### Task description
Please output exactly the part of the records below that opens with the line containing "THEOREMS ONLY (no" and closes with the line containing "tree's basis data", both lines included, and nothing else.
----
import Summits.BirchSwinnertonDyer.BirchSwinnertonDyer.Theorems.KatoDescentTamePotSupersingularCartanMuRoadDoorsTprimeFive
import Literature.NumberTheory.EllipticCurves.FineSelmerRankEqualityZywinaG9Five
import HarnessLib

/-!
# Route `KatoDescentTamePotSupersingular` (rung K8, sub-rung B4 (t′), cell `bsd-potss`): U₀ DOOR at the `5S4` rows (Zywina's `G₉`) FROM THE LAYER-0 RANK
# EQUALITY `rank_5 Cl(ℚ(P)) = rank_5 Cl(ℚ(x(P)))` (degrees `24` and `12`) + a displayed inertia input

Seat `bsd-potss-k8t-c4` g26; `--supports stmt-BirchSwinnertonDyer-19982 --as helper`. THEOREMS ONLY (no definition, no named fact, no `sorry`);
nothing booked; (A), Conjecture A and BSD are proved for NO curve here; items 19202 / 19982 stay OPEN at class level (open inputs class-wide: zeta
crux 24439, lower half of 19984).

`missingUpperBoundAt_five_tame_of_zywinaG9Basis_of_rankEq` — U₀ `MissingUpperBoundAt E 5` at a rank-`0` (t′) row with mod-`5` image `G₉` (`5S4`, the tree's basis data
`σ_u ↦ diag(1,2)`, `σ_w ↦ (0 4; 1 0)`), modulo `hKatoA hGZK hmod`, from the ONE class-group datum `hrank : #Cl(ℚ(E[5])^⟨σ̄_u⟩)[5] = #Cl(ℚ(E[5])^⟨σ̄_w², σ̄_u⟩)[5]`
(`ℚ(P)`, degree 24, vs `ℚ(x(P))`, degree 12: `G₉` acts transitively on `E[5] ∖ 0` with `Stab(P) = ⟨diag(1,2)⟩`) and the DISPLAYED inertia input
`hcI : σ̄_w² (= −1) ∈ I(𝔮|5)` (the finite criterion of `FineSelmerRankEqualityRoadInertia` fails for `G₉`; per row a ramification datum).  NO classical-`μ`
hypothesis (the `μ`-road records `TameConjAFiveRecords.…` of the `5S4` rows display six).  Literature road: `CoatesSujatha2005.RankEqualityRoad.conjA_five_of_zywinaG9Basis_of_rankEq`
(k8t-c4 g26) ∘ `CartanMuRoadDoorsTprimeFive.missingUpperBoundAt_tame_of_conjA`.  CONDITIONAL; per row; nothing booked; BSD for no curve.

References: [Kato2004Asterisque] Thm. 14.5 (3); [CoatesSujatha2005] Thm. 3.4; [Iwasawa1956]; [Zywina2015] §1.3; [Cremona2006] Table 1.
-/

set_option autoImplicit false
-- the Theorems directory repeats the summit name (`Summits/BirchSwinnertonDyer/BirchSwinnertonDyer/…`): house rule of the cell
set_option linter.dupNamespace false

noncomputable section

open scoped Classical NumberField Matrix
open WeierstrassCurve Field IntermediateField
  Literature.NumberTheory.EllipticCurves Literature.NumberTheory.EllipticCurves.Rank1Residual
  Literature.NumberTheory.EllipticCurves.Rank1Residual.Typed
  Literature.NumberTheory.GaloisRepresentations
  Literature.NumberTheory.IwasawaTheory Literature.NumberTheory.EllipticCurves.Zywina2015G9
  Literature.NumberTheory.EllipticCurves.CoatesSujatha2005.RankEqualityRoad
  Summit.BirchSwinnertonDyer.Rank1Residual Summit.BirchSwinnertonDyer.Rank1Residual.Additive
  Summit.BirchSwinnertonDyer.BirchSwinnertonDyer.Theorems

namespace Summit.BirchSwinnertonDyer.BirchSwinnertonDyer.Theorems.TameRankEqRecords

/-- **U₀ `MissingUpperBoundAt E 5` at a rank-`0` (t′) row with image `G₉` (`5S4`) FROM THE RANK EQUALITY** — the named facts `hKatoA hGZK hmod`,
Cremona's `r_an = 0`, `Addv E 5`, `SubTprime E 5`, `E[5]` irreducible, the `G₉` basis data (`e he σu σw hσu hσw`, displayed), the class-group datum
`hrank : #Cl(ℚ(E[5])^⟨σ̄_u⟩)[5] = #Cl(ℚ(E[5])^⟨σ̄_w², σ̄_u⟩)[5]` and the inertia input `hcI : σ̄_w² ∈ I(𝔮)` for every prime `𝔮 ∋ 5` of `ℚ(E[5])` (displayed).
NO `μ`-hypothesis.  `conjA_five_of_zywinaG9Basis_of_rankEq` ∘ `CartanMuRoadDoorsTprimeFive.missingUpperBoundAt_tame_of_conjA`.  CONDITIONAL; nothing booked;
BSD for no curve. [cite: Kato2004Asterisque, Thm. 14.5 (3) (p. 236)] [cite: CoatesSujatha2005, §3 Thm. 3.4] [cite: Iwasawa1956, §§3–5]
[cite: Zywina2015, §1.3] -/
theorem missingUpperBoundAt_five_tame_of_zywinaG9Basis_of_rankEq (W : WeierstrassCurve ℚ) [W.IsElliptic] [W.IsGloballyMinimal]
    (hKatoA : Kato2004.rankZero_padicValNat_sha_add_padicValNat_tamagawa_le_of_additive_potGood_of_irreducible_of_fineSelmerDual_fg)
    (hGZK : rank_eq_analyticRank_of_analyticRank_le_one) (hmod : hasEntireLFunction_rat)
    (hr : W.analyticRank = 0) (hadd : haveI : Fact (Nat.Prime 5) := ⟨by norm_num⟩; Addv W 5)
    (hT : haveI : Fact (Nat.Prime 5) := ⟨by norm_num⟩; SubTprime W 5)
    (hirr : haveI : Fact (Nat.Prime 5) := ⟨by norm_num⟩; W.HasIrreducibleModPGaloisRep 5)
    (e : W.geomTorsion (5 : ℕ) ≃+ (Fin 2 → ZMod 5))
    (he : ∀ σ : absoluteGaloisGroup ℚ, ∃ M ∈ G9, ∀ P : W.geomTorsion (5 : ℕ),
      e (σ • P) = ((M : GL (Fin 2) (ZMod 5)) : Matrix (Fin 2) (Fin 2) (ZMod 5)) *ᵥ e P)
    (σu σw : absoluteGaloisGroup ℚ) (hσu : ∀ P : W.geomTorsion (5 : ℕ), e (σu • P) = !![1, 0; 0, 2] *ᵥ e P)
    (hσw : ∀ P : W.geomTorsion (5 : ℕ), e (σw • P) = !![0, 4; 1, 0] *ᵥ e P)
    (hrank : Nat.card {d : ClassGroup (𝓞 ↥(fixedField (Subgroup.zpowers (absRestrictNormalHom (W.divisionField 5) σu)))) // d ^ 5 = 1} =
      Nat.card {d : ClassGroup (𝓞 ↥(fixedField (Subgroup.zpowers (absRestrictNormalHom (W.divisionField 5) (σw ^ 2)) ⊔
        Subgroup.zpowers (absRestrictNormalHom (W.divisionField 5) σu)))) // d ^ 5 = 1})
    (hcI : ∀ (𝔮 : Ideal (𝓞 ↥(W.divisionField 5))) [𝔮.IsMaximal], ((5 : ℕ) : 𝓞 ↥(W.divisionField 5)) ∈ 𝔮 →
      absRestrictNormalHom (W.divisionField 5) (σw ^ 2) ∈ 𝔮.inertia _) :
    haveI : Fact (Nat.Prime 5) := ⟨by norm_num⟩
    MissingUpperBoundAt W 5 := by
  haveI : Fact (Nat.Prime 5) := ⟨by norm_num⟩
  exact CartanMuRoadDoorsTprimeFive.missingUpperBoundAt_tame_of_conjA W hKatoA hGZK hmod 5 hr (by decide) hadd hT hirr
    (conjA_five_of_zywinaG9Basis_of_rankEq W e he σu σw hσu hσw hrank hcI)

end Summit.BirchSwinnertonDyer.BirchSwinnertonDyer.Theorems.TameRankEqRecords

end
import Mathlib
import HarnessLib
import Literature.Analysis.FluidPDE.SelfSimilar
import Literature.Analysis.FluidPDE.VectorCalculus
import Literature.Analysis.FluidPDE.Vorticity
import Summits.NavierStokesRegularity.NavierStokesRegularity.Theorems.UnthreadedDoorVorticityOfClass
import Summits.NavierStokesRegularity.NavierStokesRegularity.Theorems.UnthreadedDoorToroidalPotential
import Summits.NavierStokesRegularity.NavierStokesRegularity.Theorems.UnthreadedDoorPotentialEvolution
import Summits.NavierStokesRegularity.NavierStokesRegularity.Theorems.UnthreadedDoorConstantOfIrrotational

/-!
# Route `UnthreadedDoor` / `ThreadingFlux`, crux `PoloidalLiouville` (stmt-NavierStokesRegularity-1222): Theorems-side twins of the
# antidynamo v2 skeleton's stub Props `StubVorticityOfClass` (bridge), `StubToroidalPotential` (2a), `StubPotentialEvolution`
# (2a-evo) and `StubConstantOfIrrotational` (stub 3), so the four registered stubs are closed BY NAME

Bookkeeping file (seat leafhand-ns-unthreadeddoor-1 g0, cell decomp-ns; same pattern as
`UnthreadedDoorAntidynamoStubLevelSetByName.lean`, which closed stub (2a′) by name).  The planner's skeleton
`PoloidalLiouville_antidynamo_birth_v2.lean` (ns-idea-6 g5, sha16 `4ebf5683127b`, registered on stmt-1222 2026-08-28T11:04:57Z) lives in
the planner's HOME and is not importable from `Theorems/`; four of its stubs were PROVED in the tree with their bodies restated, in the
namespace `…Theorems.PoloidalLiouville`:

* bridge `stub_vorticityOfClass`      — `UnthreadedDoorVorticityOfClass.lean` (KNSS 2009 §4 + Fabes–Jones–Rivière + Majda–Bertozzi Prop. 2.21);
* (2a)   `stub_toroidalPotential`     — `UnthreadedDoorToroidalPotential.lean` (+ `…Construction`, `…Closed`, `…Smooth`; Mie representation);
* (2a-evo) `stub_potentialEvolution` — `UnthreadedDoorPotentialEvolution.lean` (+ `…Core`; the law (E1));
* stub 3 `stub_constantOfIrrotational` — `UnthreadedDoorConstantOfIrrotational.lean` (curl-free Liouville in the duality class).

Here each Prop is twinned VERBATIM (skeleton ll. 61, 76, 91, 131) in the skeleton's sub-namespace name `Antidynamo`, and each stub is
closed under the skeleton's exact header `theorem stub_X : StubX`.  After this file the composition `PoloidalLiouville_of` of the
skeleton is closed modulo exactly ONE stub, the wall `stub_scalarLiouville : StubScalarLiouville` (2b, XL, open in print beyond
axisymmetry); the plan-only rung `stub_singleDegreeRung` (BC5) is not used by the composition.

HONEST LABEL: bookkeeping; no new mathematics; `stub_scalarLiouville`, `PoloidalLiouville` (1222), the UnthreadedDoor / ThreadingFlux
Targets and NS regularity remain OPEN; nothing here bears on the summit.
-/

noncomputable section

-- the summit and its single sub-problem share the name (CONVENTIONS §1)
set_option linter.dupNamespace false

open scoped BigOperators Topology MeasureTheory InnerProductSpace RealInnerProductSpace
open Filter Set Function MeasureTheory

namespace Summit.NavierStokesRegularity.NavierStokesRegularity.Theorems.PoloidalLiouville.Antidynamo

/-- STUB (bridge) statement of the antidynamo v2 skeleton (planner ns-idea-6 g5) — twin, body VERBATIM (skeleton l. 61): a bounded
ancient mild solution in the tree's duality class whose velocity is jointly smooth on the open slab solves the VORTICITY FORMULATION
classically on `(−∞,0)` and has bounded vorticity. -/
def StubVorticityOfClass : Prop :=
  ∀ (v : ℝ → EuclideanSpace ℝ (Fin 3) → EuclideanSpace ℝ (Fin 3)),
    Literature.Analysis.FluidPDE.IsBoundedAncientMildSolution 1 v →
    (∀ t < 0, AEStronglyMeasurable (v t) volume) →
    ContDiffOn ℝ (⊤ : ℕ∞) (Function.uncurry v) (Set.Iio 0 ×ˢ Set.univ) →
    Literature.Analysis.FluidPDE.IsVorticitySolutionOn (Set.Iio 0) 1 v ∧
      ∃ K : ℝ, ∀ t < 0, ∀ x, ‖Literature.Analysis.FluidPDE.curl (v t) x‖ ≤ K

/-- STUB (2a) statement of the antidynamo v2 skeleton — twin, body VERBATIM (skeleton l. 76): the TOROIDAL (Mie/Chandrasekhar)
POTENTIAL of an unthreaded vorticity field: if `curl v(t)` is tangent to every sphere about `x₀`, there is a scalar `T`, jointly
smooth on the punctured slab, with `curl v(t) = ∇T(t) × (x − x₀)` everywhere and `|T| ≤ π·K`. -/
def StubToroidalPotential : Prop :=
  ∀ (v : ℝ → EuclideanSpace ℝ (Fin 3) → EuclideanSpace ℝ (Fin 3)) (x₀ : EuclideanSpace ℝ (Fin 3)) (K : ℝ),
    ContDiffOn ℝ (⊤ : ℕ∞) (Function.uncurry v) (Set.Iio 0 ×ˢ Set.univ) →
    (∀ t < 0, ∀ x, ‖Literature.Analysis.FluidPDE.curl (v t) x‖ ≤ K) →
    (∀ t < 0, ∀ x, inner ℝ (x - x₀) (Literature.Analysis.FluidPDE.curl (v t) x) = 0) →
    ∃ T : ℝ → EuclideanSpace ℝ (Fin 3) → ℝ,
      ContDiffOn ℝ (⊤ : ℕ∞) (Function.uncurry T) (Set.Iio 0 ×ˢ ({x₀}ᶜ : Set (EuclideanSpace ℝ (Fin 3)))) ∧
      (∀ t < 0, ∀ x, |T t x| ≤ Real.pi * K) ∧
      ∀ t < 0, ∀ x, Literature.Analysis.FluidPDE.curl (v t) x =
        Literature.Analysis.FluidPDE.cross (gradient (T t) x) (x - x₀)

/-- STUB (2a-evo) statement of the antidynamo v2 skeleton — twin, body VERBATIM (skeleton l. 91): the EXACT EVOLUTION LAW (E1) of the
toroidal potential in curl form, `∇(∂ₜT + ⟪v, ∇T⟫ − ΔT) × (x − x₀) = ∇⟪v, x − x₀⟫ × ∇T` at every `t < 0`, `x ≠ x₀`. -/
def StubPotentialEvolution : Prop :=
  ∀ (v : ℝ → EuclideanSpace ℝ (Fin 3) → EuclideanSpace ℝ (Fin 3)) (x₀ : EuclideanSpace ℝ (Fin 3))
    (T : ℝ → EuclideanSpace ℝ (Fin 3) → ℝ),
    Literature.Analysis.FluidPDE.IsVorticitySolutionOn (Set.Iio 0) 1 v →
    ContDiffOn ℝ (⊤ : ℕ∞) (Function.uncurry T) (Set.Iio 0 ×ˢ ({x₀}ᶜ : Set (EuclideanSpace ℝ (Fin 3)))) →
    (∀ t < 0, ∀ x, Literature.Analysis.FluidPDE.curl (v t) x =
      Literature.Analysis.FluidPDE.cross (gradient (T t) x) (x - x₀)) →
    ∀ t < 0, ∀ x, x ≠ x₀ →
      Literature.Analysis.FluidPDE.cross
          (gradient (fun z => deriv (fun s => T s z) t + inner ℝ (v t z) (gradient (T t) z)
            - Laplacian.laplacian (T t) z) x) (x - x₀) =
        Literature.Analysis.FluidPDE.cross (gradient (fun z => inner ℝ (v t z) (z - x₀)) x) (gradient (T t) x)

/-- STUB 3 statement of the antidynamo v2 skeleton — twin, body VERBATIM (skeleton l. 131): irrotational bounded slices of the class
are constant. -/
def StubConstantOfIrrotational : Prop :=
  ∀ (v : ℝ → EuclideanSpace ℝ (Fin 3) → EuclideanSpace ℝ (Fin 3)),
    Literature.Analysis.FluidPDE.IsBoundedAncientMildSolution 1 v →
    ContDiffOn ℝ (⊤ : ℕ∞) (Function.uncurry v) (Set.Iio 0 ×ˢ Set.univ) →
    (∀ t < 0, ∀ x, Literature.Analysis.FluidPDE.curl (v t) x = 0) →
    ∀ t < 0, ∃ b : EuclideanSpace ℝ (Fin 3), ∀ x, v t x = b

/-- ★ The registered BRIDGE stub BY NAME: `stub_vorticityOfClass : StubVorticityOfClass` (kernel proof
`PoloidalLiouville.stub_vorticityOfClass`, `UnthreadedDoorVorticityOfClass.lean`).
[cite: KochNadirashviliSereginSverak2009, §4 p. 8 (bounded mild ancient solutions are smooth with bounded derivatives)] -/
theorem stub_vorticityOfClass : StubVorticityOfClass :=
  _root_.Summit.NavierStokesRegularity.NavierStokesRegularity.Theorems.PoloidalLiouville.stub_vorticityOfClass

/-- ★ The registered KINEMATIC stub (2a) BY NAME: `stub_toroidalPotential : StubToroidalPotential` (kernel proof
`PoloidalLiouville.stub_toroidalPotential`, `UnthreadedDoorToroidalPotential.lean`). [cite: Backus1986, §2 (Mie representation)] -/
theorem stub_toroidalPotential : StubToroidalPotential :=
  _root_.Summit.NavierStokesRegularity.NavierStokesRegularity.Theorems.PoloidalLiouville.stub_toroidalPotential

/-- ★ The registered CALCULUS stub (2a-evo) BY NAME: `stub_potentialEvolution : StubPotentialEvolution` (kernel proof
`PoloidalLiouville.stub_potentialEvolution`, `UnthreadedDoorPotentialEvolution.lean`). [folklore] -/
theorem stub_potentialEvolution : StubPotentialEvolution :=
  _root_.Summit.NavierStokesRegularity.NavierStokesRegularity.Theorems.PoloidalLiouville.stub_potentialEvolution

/-- ★ The registered SMALL stub 3 BY NAME: `stub_constantOfIrrotational : StubConstantOfIrrotational` (kernel proof
`PoloidalLiouville.stub_constantOfIrrotational`, `UnthreadedDoorConstantOfIrrotational.lean`).
[cite: KochNadirashviliSereginSverak2009, Lemma 3.1 and proof of Thm 5.2, last sentence] -/
theorem stub_constantOfIrrotational : StubConstantOfIrrotational :=
  _root_.Summit.NavierStokesRegularity.NavierStokesRegularity.Theorems.PoloidalLiouville.stub_constantOfIrrotational

end Summit.NavierStokesRegularity.NavierStokesRegularity.Theorems.PoloidalLiouville.Antidynamo

end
----
### Response to the exercise
Seat `bsd-potss-k8t-c4` g26; `--supports stmt-BirchSwinnertonDyer-19982 --as helper`. THEOREMS ONLY (no definition, no named fact, no `sorry`);
nothing booked; (A), Conjecture A and BSD are proved for NO curve here; items 19202 / 19982 stay OPEN at class level (open inputs class-wide: zeta
crux 24439, lower half of 19984).

`missingUpperBoundAt_five_tame_of_zywinaG9Basis_of_rankEq` — U₀ `MissingUpperBoundAt E 5` at a rank-`0` (t′) row with mod-`5` image `G₉` (`5S4`, the tree's basis data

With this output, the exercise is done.